Saved entries
omit [FiniteDimensional F E₁] [Algebra.IsSeparable F E₁] [FiniteDimensional F E₂]
  [Algebra.IsSeparable F E₂] in
/-- `W_F ∩ G_{ι₂⁻¹(φ_ρ L')} = ρ (W_F ∩ G_{ι₁⁻¹ L'}) ρ⁻¹`: the Weil subgroup of the image `φ_ρ L' ⊆ Ē₂`
of `L' ⊆ Ē₁` under `φ_ρ = ι₂ ρ ι₁⁻¹` is the conjugate Weil subgroup.
[cite: NeukirchANT1999, Ch. IV Prop. (5.8)] -/
theorem fieldSubgroup_embFieldOf_semilinearImage₂ (ρ : WeilGroup F)
    {φ : AlgebraicClosure E₁ ≃+* AlgebraicClosure E₂}
    (hφι : ∀ a, φ (absClosureEmbedding F E₁ a) =
      absClosureEmbedding F E₂ (WeilGroup.toAbsGalois F ρ • a))
    {L' : IntermediateField E₁ (AlgebraicClosure E₁)} {M : IntermediateField E₂ (AlgebraicClosure E₂)}
    (hM : ∀ z, z ∈ M ↔ φ.symm z ∈ L') :
    fieldSubgroup F (embFieldOf F E₂ M) = conjSub ρ (fieldSubgroup F (embFieldOf F E₁ L')) := by
  have key : ∀ b, absClosureEmbedding F E₂ b ∈ M ↔
      absClosureEmbedding F E₁ ((WeilGroup.toAbsGalois F ρ)⁻¹ • b) ∈ L' := fun b => by
    rw [hM, symm_absClosureEmbedding_of_conj₂ F E₁ E₂ hφι]
  ext τ
  rw [mem_conjSub_iff, mem_fieldSubgroup_iff, mem_fieldSubgroup_iff]
  simp only [mem_embFieldOf_iff, map_mul, map_inv]
  constructor
  · intro h a ha
    have hb : absClosureEmbedding F E₂ (WeilGroup.toAbsGalois F ρ • a) ∈ M := by
      rw [key, inv_smul_smul]
      exact ha
    rw [mul_smul, mul_smul, h _ hb, inv_smul_smul]
  · intro h b hb
    have h1 := h _ ((key b).mp hb)
    rw [mul_smul, mul_smul, smul_inv_smul] at h1
    exact smul_left_cancel _ h1

/-- `ρ · ι₁⁻¹ x = ι₂⁻¹ (γ x)` in `A = (F^sep)ˣ`, for `φ_ρ` `γ`-semilinear.
[cite: NeukirchANT1999, Ch. IV Prop. (5.8)] -/
theorem smul_unitE₂ (ρ : WeilGroup F) {φ : AlgebraicClosure E₁ ≃+* AlgebraicClosure E₂}
    (hφι : ∀ a, φ (absClosureEmbedding F E₁ a) =
      absClosureEmbedding F E₂ (WeilGroup.toAbsGalois F ρ • a))
    {γ : E₁ ≃+* E₂}
    (hφ : ∀ x : E₁, φ (algebraMap E₁ (AlgebraicClosure E₁) x) =
      algebraMap E₂ (AlgebraicClosure E₂) (γ x))
    (x : E₁ˣ) : ρ • unitE F E₁ x = unitE F E₂ (Units.map (γ : E₁ →* E₂) x) := by
  apply Units.ext
  apply Subtype.ext
  apply (absClosureEmbedding_bijective F E₂).1
  rw [coe_smul, ← hφι, absClosureEmbedding_coe_unitE, absClosureEmbedding_coe_unitE, hφ]
  rfl
/-- The weighted Sobolev `H^s_δ` seminorm is monotone in the order `s` and in the weight `δ`:
more (non-negative) terms, and `(1 + ‖x‖)^{2(δ+m)} ≤ (1 + ‖x‖)^{2(δ'+m)}` for `δ ≤ δ'` since
`1 + ‖x‖ ≥ 1`. Bartnik, CPAM 39 (1986), (1.2). -/
theorem weightedSobolevSeminorm_mono_exponents (U : Set F) {s s' : ℕ} {δ δ' : ℝ} (hs : s ≤ s')
    (hδ : δ ≤ δ') (f : F → G) :
    weightedSobolevSeminorm U s δ f ≤ weightedSobolevSeminorm U s' δ' f := by
  unfold weightedSobolevSeminorm
  refine ENNReal.rpow_le_rpow ?_ (by norm_num)
  calc ∑ m ∈ Finset.range (s + 1),
        ∫⁻ x in U, ENNReal.ofReal ((1 + ‖x‖) ^ (2 * (δ + m) : ℝ) * ‖iteratedFDeriv ℝ m f x‖ ^ 2)
      ≤ ∑ m ∈ Finset.range (s + 1),
        ∫⁻ x in U, ENNReal.ofReal ((1 + ‖x‖) ^ (2 * (δ' + m) : ℝ) *
          ‖iteratedFDeriv ℝ m f x‖ ^ 2) := by
        refine Finset.sum_le_sum fun m _ ↦ lintegral_mono fun x ↦ ENNReal.ofReal_le_ofReal ?_
        refine mul_le_mul_of_nonneg_right ?_ (sq_nonneg _)
        refine Real.rpow_le_rpow_of_exponent_le ?_ ?_
        · linarith [norm_nonneg x]
        · linarith
    _ ≤ ∑ m ∈ Finset.range (s' + 1),
        ∫⁻ x in U, ENNReal.ofReal ((1 + ‖x‖) ^ (2 * (δ' + m) : ℝ) *
          ‖iteratedFDeriv ℝ m f x‖ ^ 2) := by
        apply Finset.sum_le_sum_of_subset_of_nonneg
        · exact fun x hx ↦ Finset.mem_range.2 ((Finset.mem_range.1 hx).trans_le (Nat.succ_le_succ hs))
        · intro i _ _
          exact zero_le

end Mono

/-- **The tree's data distance `dataWeightedSobolevEDist s δ` is monotone in `(s, δ)`**: the
`h`-part is `H^s_δ`, the `k`-part `H^{s−1}_{δ+1}`, both monotone by
`weightedSobolevSeminorm_mono_exponents` (`s − 1 ≤ s' − 1` in `ℕ`). Hence larger exponents SHRINK
the data ball of a capture statement. Bartnik, CPAM 39 (1986), (1.2). -/
theorem dataWeightedSobolevEDist_mono_exponents {U : Opens E3} {s s' : ℕ} {δ δ' : ℝ}
    (hs : s ≤ s') (hδ : δ ≤ δ') (D₁ D₂ : InitialDataSet 𝓘(ℝ, E3) U) :
    InitialDataSet.dataWeightedSobolevEDist s δ D₁ D₂ ≤
      InitialDataSet.dataWeightedSobolevEDist s' δ' D₁ D₂ := by
  unfold InitialDataSet.dataWeightedSobolevEDist
  exact add_le_add (weightedSobolevSeminorm_mono_exponents _ hs hδ _)
    (weightedSobolevSeminorm_mono_exponents _ (Nat.sub_le_sub_right hs 1) (by linarith) _)

/-! ## §4 Glue, part 2 (PROVED): the capture body with a linear modulus; monotonicity of the
disprover's matrix `CaptureAt`; `C·dist ⇒ C·√dist` on balls of radius `≤ 1` -/

section Body

variable [Kerr.Facts] [Kerr.SliceFacts]

/-- The capture body with a LINEAR final-parameter modulus `L · dist` — verbatim
`Negative.CaptureAt` (far-complete `𝓘⁺`, `Cᵏ` convergence to a sub-extremal `g_{M',a'}`) with
`C·√dist` replaced by `L·dist`. What the Nash–Moser output bound delivers (card (i)); the card's
transfer statement `C⁺ = TwoCentreKerrCaptureLin` is `∀ χ₀ … CaptureLin …` locally in the centre
(`captureLin_local`). -/
def CaptureLin (s : ℕ) (δ : ℝ) (k : ℕ) (M : ℝ) (hM : 0 ≤ M) (ε L a : ℝ) : Prop :=
  ∀ (D : InitialDataSet 𝓘(ℝ, E3) (Kerr.slice a M)) [D.metric.HasLeviCivita],
    D.IsVacuumConstraintSolution →
    InitialDataSet.dataWeightedSobolevEDist s δ D (Kerr.data M a M hM) < ENNReal.ofReal ε →
    ∀ 𝒟 : VacuumCauchyDevelopment D, 𝒟.IsMaximal →
      ∃ (M' a' : ℝ) (𝒟oc : Set 𝒟.carrier), Kerr.IsSubextremal M' a' ∧
        𝒟.HasCompleteFutureNullInfinityFar ∧
        𝒟.toSpacetime.ConvergesToKerr 𝒟oc M' a' k ∧
        |M' - M| + |a' - a| ≤
          L * (InitialDataSet.dataWeightedSobolevEDist s δ D (Kerr.data M a M hM)).toReal

/-- The linear body is antitone in the basin radius. -/
theorem captureLin_anti_radius {s : ℕ} {δ : ℝ} {k : ℕ} {M : ℝ} {hM : 0 ≤ M} {ε ε' L a : ℝ}
    (hε : ε' ≤ ε) (h : CaptureLin s δ k M hM ε L a) : CaptureLin s δ k M hM ε' L a :=
  fun D _ hvac hdist 𝒟 hmax ↦ h D hvac (hdist.trans_le (ENNReal.ofReal_le_ofReal hε)) 𝒟 hmax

▶ **WORK ITEM**: From the first line of the entries above to the line with "conjugate Weil subgroup.", please return every line exactly, keeping both ends.

▶ **RESULT FOR THIS TASK**:
omit [FiniteDimensional F E₁] [Algebra.IsSeparable F E₁] [FiniteDimensional F E₂]
  [Algebra.IsSeparable F E₂] in
/-- `W_F ∩ G_{ι₂⁻¹(φ_ρ L')} = ρ (W_F ∩ G_{ι₁⁻¹ L'}) ρ⁻¹`: the Weil subgroup of the image `φ_ρ L' ⊆ Ē₂`
of `L' ⊆ Ē₁` under `φ_ρ = ι₂ ρ ι₁⁻¹` is the conjugate Weil subgroup.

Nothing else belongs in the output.